Recently, Inflection AI made a striking decision on its latest enterprise platform: to abandon Nvidia's GPUs in favor of Intel's Gaudi3 accelerators. This shift marks a strategic adjustment in the company's AI field, as its previous "Pi" customer applications were all based on Nvidia's GPUs. Now, Inflection3.0 will rely on Gaudi3, allowing users to choose to run it locally or on the cloud-based Tiber AI Cloud.
Image source note: The image is generated by AI, provided by the image licensing service provider Midjourney
Inflection AI was founded in 2022, initially focusing on developing a conversational personal assistant named Pi. However, with founders Mustafa Suleyman and Karén Simonyan leaving for Microsoft in the spring, the company shifted its focus to building custom fine-tuned models for enterprises, enhancing service quality using customer data.
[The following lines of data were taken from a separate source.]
import Summits.ValiantsHypothesis.ValiantsHypothesis.Theorems.BarrierLeverChowHitsPartitionMinorsRStarvedRows

/-!
# Route BarrierLever — item `ChowHitsPartitionMinorsR` (stmt-ValiantsHypothesis-21882), STARVED DESIGN II:
# truncated inverses — the thin rows of `∏ ℓ_k` are `F · ρ̂_U` on columns of size `≤ 3`

Helper file (`--supports stmt-ValiantsHypothesis-21882`; cell valiant-natproofs, rung V4, 𝒟-side; prover seat val-np-p5
gen 31). Definition-free. Closes NO item. Second file of the kernel chain for THEOREM A′ of memo MEMO-21882-valnp5-g31.md
§3/§5 (K-A2), continuing `…RStarvedRows` (p723885: the thin rows of a product `∏_{k∈K} ℓ_k` of affine forms
`ℓ_k = 1 + Σ_a A k a · x_a + Σ_c B k c · y_c` over an arbitrary index type, as sums of leave-out products `Λ_S` of the
`y`-parts `λ_k = 1 + N_k`, `N_k = Σ_c B k c · y_c`).

THE UNIT REDUCTION, POLYNOMIALLY.  With the degree-3 TRUNCATED INVERSE `t_k = 1 − N_k + N_k² − N_k³` one has
`λ_k · t_k = 1 − N_k⁴` (`lam_mul_tinv`), and a multiple of `N_k⁴` has no coefficient at an exponent `E U T` with
`|T| ≤ 3` (`coeff_partitionExpo_mul_linY_pow_eq_zero`: each factor `N_k` eats one element of `T`,
`ChowFactor.coeff_partitionExpo_mul_affineY`). Hence on columns `T` of size `≤ 3` (all faces of the starved-type
column families) the leave-out products are `F · t_k` and `F · t_k t_{k'}`, `F = Λ_∅ = ∏_k λ_k` (`coeff_leaveOneOut`,
`coeff_leaveTwoOut`), and the thin rows of `∏ ℓ` read (`coeff_empty_prodForms` of K-A1, `coeff_single_prod_eq`, `coeff_pair_prod_eq`):
  `coeff (E ∅ T) ∏ℓ = coeff (E ∅ T) F`,
  `coeff (E {a} T) ∏ℓ = coeff (E ∅ T) (F · Σ_k A k a · t_k)`,
  `coeff (E {a,b} T) ∏ℓ = coeff (E ∅ T) (F · Σ_k Σ_{k'≠k} A k a · A k' b · t_k t_{k'})`
— the partition matrix of `∏ℓ` on (thin rows) × (columns of size `≤ 3`) is the coefficient matrix of the explicit
`y`-polynomials `ρ̂_∅ = 1`, `ρ̂_a = Σ_k A k a · t_k`, `ρ̂_{ab} = Σ_{k≠k'} A k a A k' b · t_k t_{k'}` multiplied by the pure-`y`
unit `F` (to be discarded by `ChowFacePrivate.det_partitionMatrix_mul_pureY_ne_zero_iff`, p714053, in K-A3).

WHAT THIS IS NOT: no determinant is evaluated here; nothing on crux stmt-ValiantsHypothesis-14610 or on `VP` versus `VNP`.
-/

set_option linter.dupNamespace false

namespace Summit.ValiantsHypothesis.ValiantsHypothesis.Theorems.BarrierLever.ChowStarvedDesign

open Finset MvPolynomial
open Summit.ValiantsHypothesis.ValiantsHypothesis.Theorems.BarrierLever.ChowFactor
  (coeff_partitionExpo_mul_affineY)

variable {h : ℕ} {ι : Type*} [DecidableEq ι]

/-! ## 1. A linear `y`-factor eats one column element -/

omit [DecidableEq ι] in
/-- One LINEAR `y`-only factor: `coeff (E U T) (f · Σ_c b_c y_c) = Σ_{c ∈ T} b_c · coeff (E U (T.erase c)) f`. -/
theorem coeff_partitionExpo_mul_linY (f : MvPolynomial (Fin (h + h)) ℂ) (b : Fin h → ℂ) (U T : Finset (Fin h)) :
    coeff (∑ a ∈ U, Finsupp.single (Fin.castAdd h a) 1 + ∑ c ∈ T, Finsupp.single (Fin.natAdd h c) 1)
        (f * ∑ c, C (b c) * X (Fin.natAdd h c)) =
      ∑ c ∈ T, b c * coeff (∑ a ∈ U, Finsupp.single (Fin.castAdd h a) 1 +
          ∑ c' ∈ T.erase c, Finsupp.single (Fin.natAdd h c') 1) f := by
  have e := coeff_partitionExpo_mul_affineY f b U T
  rw [mul_add, mul_one, coeff_add] at e
  have e' := congrArg (fun z => z - coeff (∑ a ∈ U, Finsupp.single (Fin.castAdd h a) 1 +
      ∑ c ∈ T, Finsupp.single (Fin.natAdd h c) 1) f) e
  simp only [add_sub_cancel_left] at e'
  exact e'

omit [DecidableEq ι] in
/-- A multiple of the `n`-th power of a linear `y`-form has no coefficient at `E U T` when `|T| < n`. -/
theorem coeff_partitionExpo_mul_linY_pow_eq_zero (b : Fin h → ℂ) (n : ℕ) :
    ∀ (f : MvPolynomial (Fin (h + h)) ℂ) (U T : Finset (Fin h)), T.card < n →
      coeff (∑ a ∈ U, Finsupp.single (Fin.castAdd h a) 1 + ∑ c ∈ T, Finsupp.single (Fin.natAdd h c) 1)
        (f * (∑ c, C (b c) * X (Fin.natAdd h c)) ^ n) = 0 := by
  induction n with
  | zero => intro f U T hT; exact absurd hT (Nat.not_lt_zero _)
  | succ n ih =>
    intro f U T hT
    rw [pow_succ, ← mul_assoc, coeff_partitionExpo_mul_linY]
    refine Finset.sum_eq_zero fun c hc => ?_
    have hpos := Finset.card_pos.mpr ⟨c, hc⟩
    rw [ih f U (T.erase c) (by rw [Finset.card_erase_of_mem hc]; omega), mul_zero]

/-! ## 2. Truncated inverses -/

omit [DecidableEq ι] in
/-- `(1 + N) · (1 − N + N² − N³) = 1 − N⁴`. -/
theorem lam_mul_tinv (N : MvPolynomial (Fin (h + h)) ℂ) :
    (1 + N) * (1 - N + N ^ 2 - N ^ 3) = 1 - N ^ 4 := by
  ring

/-- **Leave-one-out = `F · t_k`** on columns of size `≤ 3`. -/
theorem coeff_leaveOneOut (B : ι → Fin h → ℂ) (K : Finset ι) (k : ι) (hk : k ∈ K)
    (T : Finset (Fin h)) (hT : T.card ≤ 3) :
    coeff (∑ a ∈ (∅ : Finset (Fin h)), Finsupp.single (Fin.castAdd h a) 1 +
        ∑ c ∈ T, Finsupp.single (Fin.natAdd h c) 1)
        (∏ k' ∈ K.erase k, ((1 + ∑ c, C (B k' c) * X (Fin.natAdd h c)) : MvPolynomial (Fin (h + h)) ℂ)) =
      coeff (∑ a ∈ (∅ : Finset (Fin h)), Finsupp.single (Fin.castAdd h a) 1 +
          ∑ c ∈ T, Finsupp.single (Fin.natAdd h c) 1)
        ((∏ k' ∈ K, ((1 + ∑ c, C (B k' c) * X (Fin.natAdd h c)) : MvPolynomial (Fin (h + h)) ℂ)) *
          (1 - (∑ c, C (B k c) * X (Fin.natAdd h c)) + (∑ c, C (B k c) * X (Fin.natAdd h c)) ^ 2 -
            (∑ c, C (B k c) * X (Fin.natAdd h c)) ^ 3)) := by
  rw [← Finset.mul_prod_erase K _ hk]
  set G : MvPolynomial (Fin (h + h)) ℂ :=
    ∏ k' ∈ K.erase k, ((1 + ∑ c, C (B k' c) * X (Fin.natAdd h c)) : MvPolynomial (Fin (h + h)) ℂ) with hG
  set N : MvPolynomial (Fin (h + h)) ℂ := ∑ c, C (B k c) * X (Fin.natAdd h c) with hN
  have e1 : (1 + N) * G * (1 - N + N ^ 2 - N ^ 3) = G - G * N ^ 4 := by
    have := lam_mul_tinv N
    linear_combination G * this
  rw [e1, coeff_sub, coeff_partitionExpo_mul_linY_pow_eq_zero (B k) 4 G ∅ T (by omega), sub_zero]

/-- **Leave-two-out = `F · t_k · t_{k'}`** on columns of size `≤ 3`. -/
theorem coeff_leaveTwoOut (B : ι → Fin h → ℂ) (K : Finset ι) (k : ι) (hk : k ∈ K) (k' : ι)
    (hk' : k' ∈ K.erase k) (T : Finset (Fin h)) (hT : T.card ≤ 3) :
    coeff (∑ a ∈ (∅ : Finset (Fin h)), Finsupp.single (Fin.castAdd h a) 1 +
        ∑ c ∈ T, Finsupp.single (Fin.natAdd h c) 1)
        (∏ j ∈ (K.erase k).erase k', ((1 + ∑ c, C (B j c) * X (Fin.natAdd h c)) : MvPolynomial (Fin (h + h)) ℂ)) =
      coeff (∑ a ∈ (∅ : Finset (Fin h)), Finsupp.single (Fin.castAdd h a) 1 +
          ∑ c ∈ T, Finsupp.single (Fin.natAdd h c) 1)
        ((∏ j ∈ K, ((1 + ∑ c, C (B j c) * X (Fin.natAdd h c)) : MvPolynomial (Fin (h + h)) ℂ)) *
          ((1 - (∑ c, C (B k c) * X (Fin.natAdd h c)) + (∑ c, C (B k c) * X (Fin.natAdd h c)) ^ 2 -
              (∑ c, C (B k c) * X (Fin.natAdd h c)) ^ 3) *
            (1 - (∑ c, C (B k' c) * X (Fin.natAdd h c)) + (∑ c, C (B k' c) * X (Fin.natAdd h c)) ^ 2 -
              (∑ c, C (B k' c) * X (Fin.natAdd h c)) ^ 3))) := by
  rw [← Finset.mul_prod_erase K _ hk, ← Finset.mul_prod_erase (K.erase k) _ hk']
  set G : MvPolynomial (Fin (h + h)) ℂ :=
    ∏ j ∈ (K.erase k).erase k', ((1 + ∑ c, C (B j c) * X (Fin.natAdd h c)) : MvPolynomial (Fin (h + h)) ℂ) with hG
  set N : MvPolynomial (Fin (h + h)) ℂ := ∑ c, C (B k c) * X (Fin.natAdd h c) with hN
  set N' : MvPolynomial (Fin (h + h)) ℂ := ∑ c, C (B k' c) * X (Fin.natAdd h c) with hN'
  have e1 : (1 + N) * ((1 + N') * G) * ((1 - N + N ^ 2 - N ^ 3) * (1 - N' + N' ^ 2 - N' ^ 3)) =
      G - (G * (1 - N' ^ 4)) * N ^ 4 - G * N' ^ 4 := by
    have h1 := lam_mul_tinv N
    have h2 := lam_mul_tinv N'
    linear_combination ((1 + N') * G * (1 - N' + N' ^ 2 - N' ^ 3)) * h1 + (G - G * N ^ 4) * h2
  rw [e1, coeff_sub, coeff_sub, coeff_partitionExpo_mul_linY_pow_eq_zero (B k) 4 _ ∅ T (by omega),
    coeff_partitionExpo_mul_linY_pow_eq_zero (B k') 4 G ∅ T (by omega), sub_zero, sub_zero]

/-! ## 3. The thin rows of `∏ ℓ` as `F · ρ̂_U` -/

/-- **Row `{a}` of `∏ℓ` is `F · ρ̂_a`, `ρ̂_a = Σ_k A k a · t_k`**, on columns of size `≤ 3`. -/
theorem coeff_single_prod_eq (A B : ι → Fin h → ℂ) (K : Finset ι) (a : Fin h) (T : Finset (Fin h))
    (hT : T.card ≤ 3) :
    coeff (∑ a' ∈ ({a} : Finset (Fin h)), Finsupp.single (Fin.castAdd h a') 1 +
        ∑ c ∈ T, Finsupp.single (Fin.natAdd h c) 1)
        (∏ k ∈ K, ((C 1 + ∑ a, C (A k a) * X (Fin.castAdd h a) + ∑ c, C (B k c) * X (Fin.natAdd h c)) :
          MvPolynomial (Fin (h + h)) ℂ)) =
      coeff (∑ a ∈ (∅ : Finset (Fin h)), Finsupp.single (Fin.castAdd h a) 1 +
          ∑ c ∈ T, Finsupp.single (Fin.natAdd h c) 1)
        ((∏ k ∈ K, ((1 + ∑ c, C (B k c) * X (Fin.natAdd h c)) : MvPolynomial (Fin (h + h)) ℂ)) *
          ∑ k ∈ K, C (A k a) * (1 - (∑ c, C (B k c) * X (Fin.natAdd h c)) + (∑ c, C (B k c) * X (Fin.natAdd h c)) ^ 2 -
            (∑ c, C (B k c) * X (Fin.natAdd h c)) ^ 3)) := by
  rw [coeff_single_prodForms, Finset.mul_sum, coeff_sum]
  refine Finset.sum_congr rfl fun k hk => ?_
  rw [coeff_leaveOneOut B K k hk T hT]
  conv_rhs => rw [mul_left_comm, coeff_C_mul]

/-- **Row `{a,b}` of `∏ℓ` is `F · ρ̂_{ab}`, `ρ̂_{ab} = Σ_k Σ_{k' ≠ k} A k a · A k' b · t_k t_{k'}`**, on columns of
size `≤ 3` (`a ≠ b`). -/
theorem coeff_pair_prod_eq (A B : ι → Fin h → ℂ) (K : Finset ι) (a b : Fin h) (hab : a ≠ b)
    (T : Finset (Fin h)) (hT : T.card ≤ 3) :
    coeff (∑ a' ∈ ({a, b} : Finset (Fin h)), Finsupp.single (Fin.castAdd h a') 1 +
        ∑ c ∈ T, Finsupp.single (Fin.natAdd h c) 1)
        (∏ k ∈ K, ((C 1 + ∑ a, C (A k a) * X (Fin.castAdd h a) + ∑ c, C (B k c) * X (Fin.natAdd h c)) :
          MvPolynomial (Fin (h + h)) ℂ)) =
      coeff (∑ a ∈ (∅ : Finset (Fin h)), Finsupp.single (Fin.castAdd h a) 1 +
          ∑ c ∈ T, Finsupp.single (Fin.natAdd h c) 1)
        ((∏ k ∈ K, ((1 + ∑ c, C (B k c) * X (Fin.natAdd h c)) : MvPolynomial (Fin (h + h)) ℂ)) *
          ∑ k ∈ K, ∑ k' ∈ K.erase k, C (A k a * A k' b) *
            ((1 - (∑ c, C (B k c) * X (Fin.natAdd h c)) + (∑ c, C (B k c) * X (Fin.natAdd h c)) ^ 2 -
                (∑ c, C (B k c) * X (Fin.natAdd h c)) ^ 3) *
              (1 - (∑ c, C (B k' c) * X (Fin.natAdd h c)) + (∑ c, C (B k' c) * X (Fin.natAdd h c)) ^ 2 -
                (∑ c, C (B k' c) * X (Fin.natAdd h c)) ^ 3))) := by
  rw [coeff_pair_prodForms A B K a b hab, Finset.mul_sum, coeff_sum]
  refine Finset.sum_congr rfl fun k hk => ?_
  rw [Finset.mul_sum, coeff_sum]
  refine Finset.sum_congr rfl fun k' hk' => ?_
  rw [coeff_leaveTwoOut B K k hk k' hk' T hT]
  conv_rhs => rw [mul_left_comm, coeff_C_mul]

end Summit.ValiantsHypothesis.ValiantsHypothesis.Theorems.BarrierLever.ChowStarvedDesign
Inflection3.0 is the latest version of the platform, aiming to tailor AI applications for enterprises by fine-tuning models using proprietary datasets. Notably, Intel will be one of the first customers to use this service, sparking speculation about whether Inflection will pay the full price for these accelerators.
Although Inflection plans to run its services on Gaudi3 accelerators, it is clear that the system will not be established soon. Like the previous Inflection2.5, the latest version will also run on Intel's Tiber AI Cloud service. However, Inflection realizes that some customers may want to keep their data local, so it plans to provide physical systems based on Intel AI accelerators starting from the first quarter of 2025.
One benefit of using Gaudi3 accelerators is the significant improvement in price-performance for Inflection. Sean White, CEO of Inflection AI, stated in a blog that by using Intel's technology, they have seen up to twice the price-performance improvement compared to current competitive products. Gaudi3 is also considered faster than Nvidia's H100 in both training and inference speeds, and at a lower cost.
The technical specifications of Gaudi3 are also quite powerful, equipped with 128GB of HBM2e memory, a bandwidth of up to 3.7Tbps, and boasts 1,835 teraFLOPS of dense FP8 or BF16 performance. At 16-bit precision, Gaudi3's floating-point performance is almost twice that of H100, which is crucial for Inflection's focus on training and fine-tuning workloads.
Additionally, Intel recently announced that IBM will deploy Gaudi3 accelerators in its cloud platform and plans to launch them early in 2025. This indicates that Gaudi3 accelerators are gradually gaining market recognition.
Key Points:
🌟 Inflection AI has decided to abandon Nvidia GPUs in favor of Intel's Gaudi3 accelerators.
🚀 Inflection3.0 will be based on Gaudi3, providing customized AI applications for enterprises.
💰 Using Gaudi3, Inflection AI has achieved up to twice the price-performance improvement.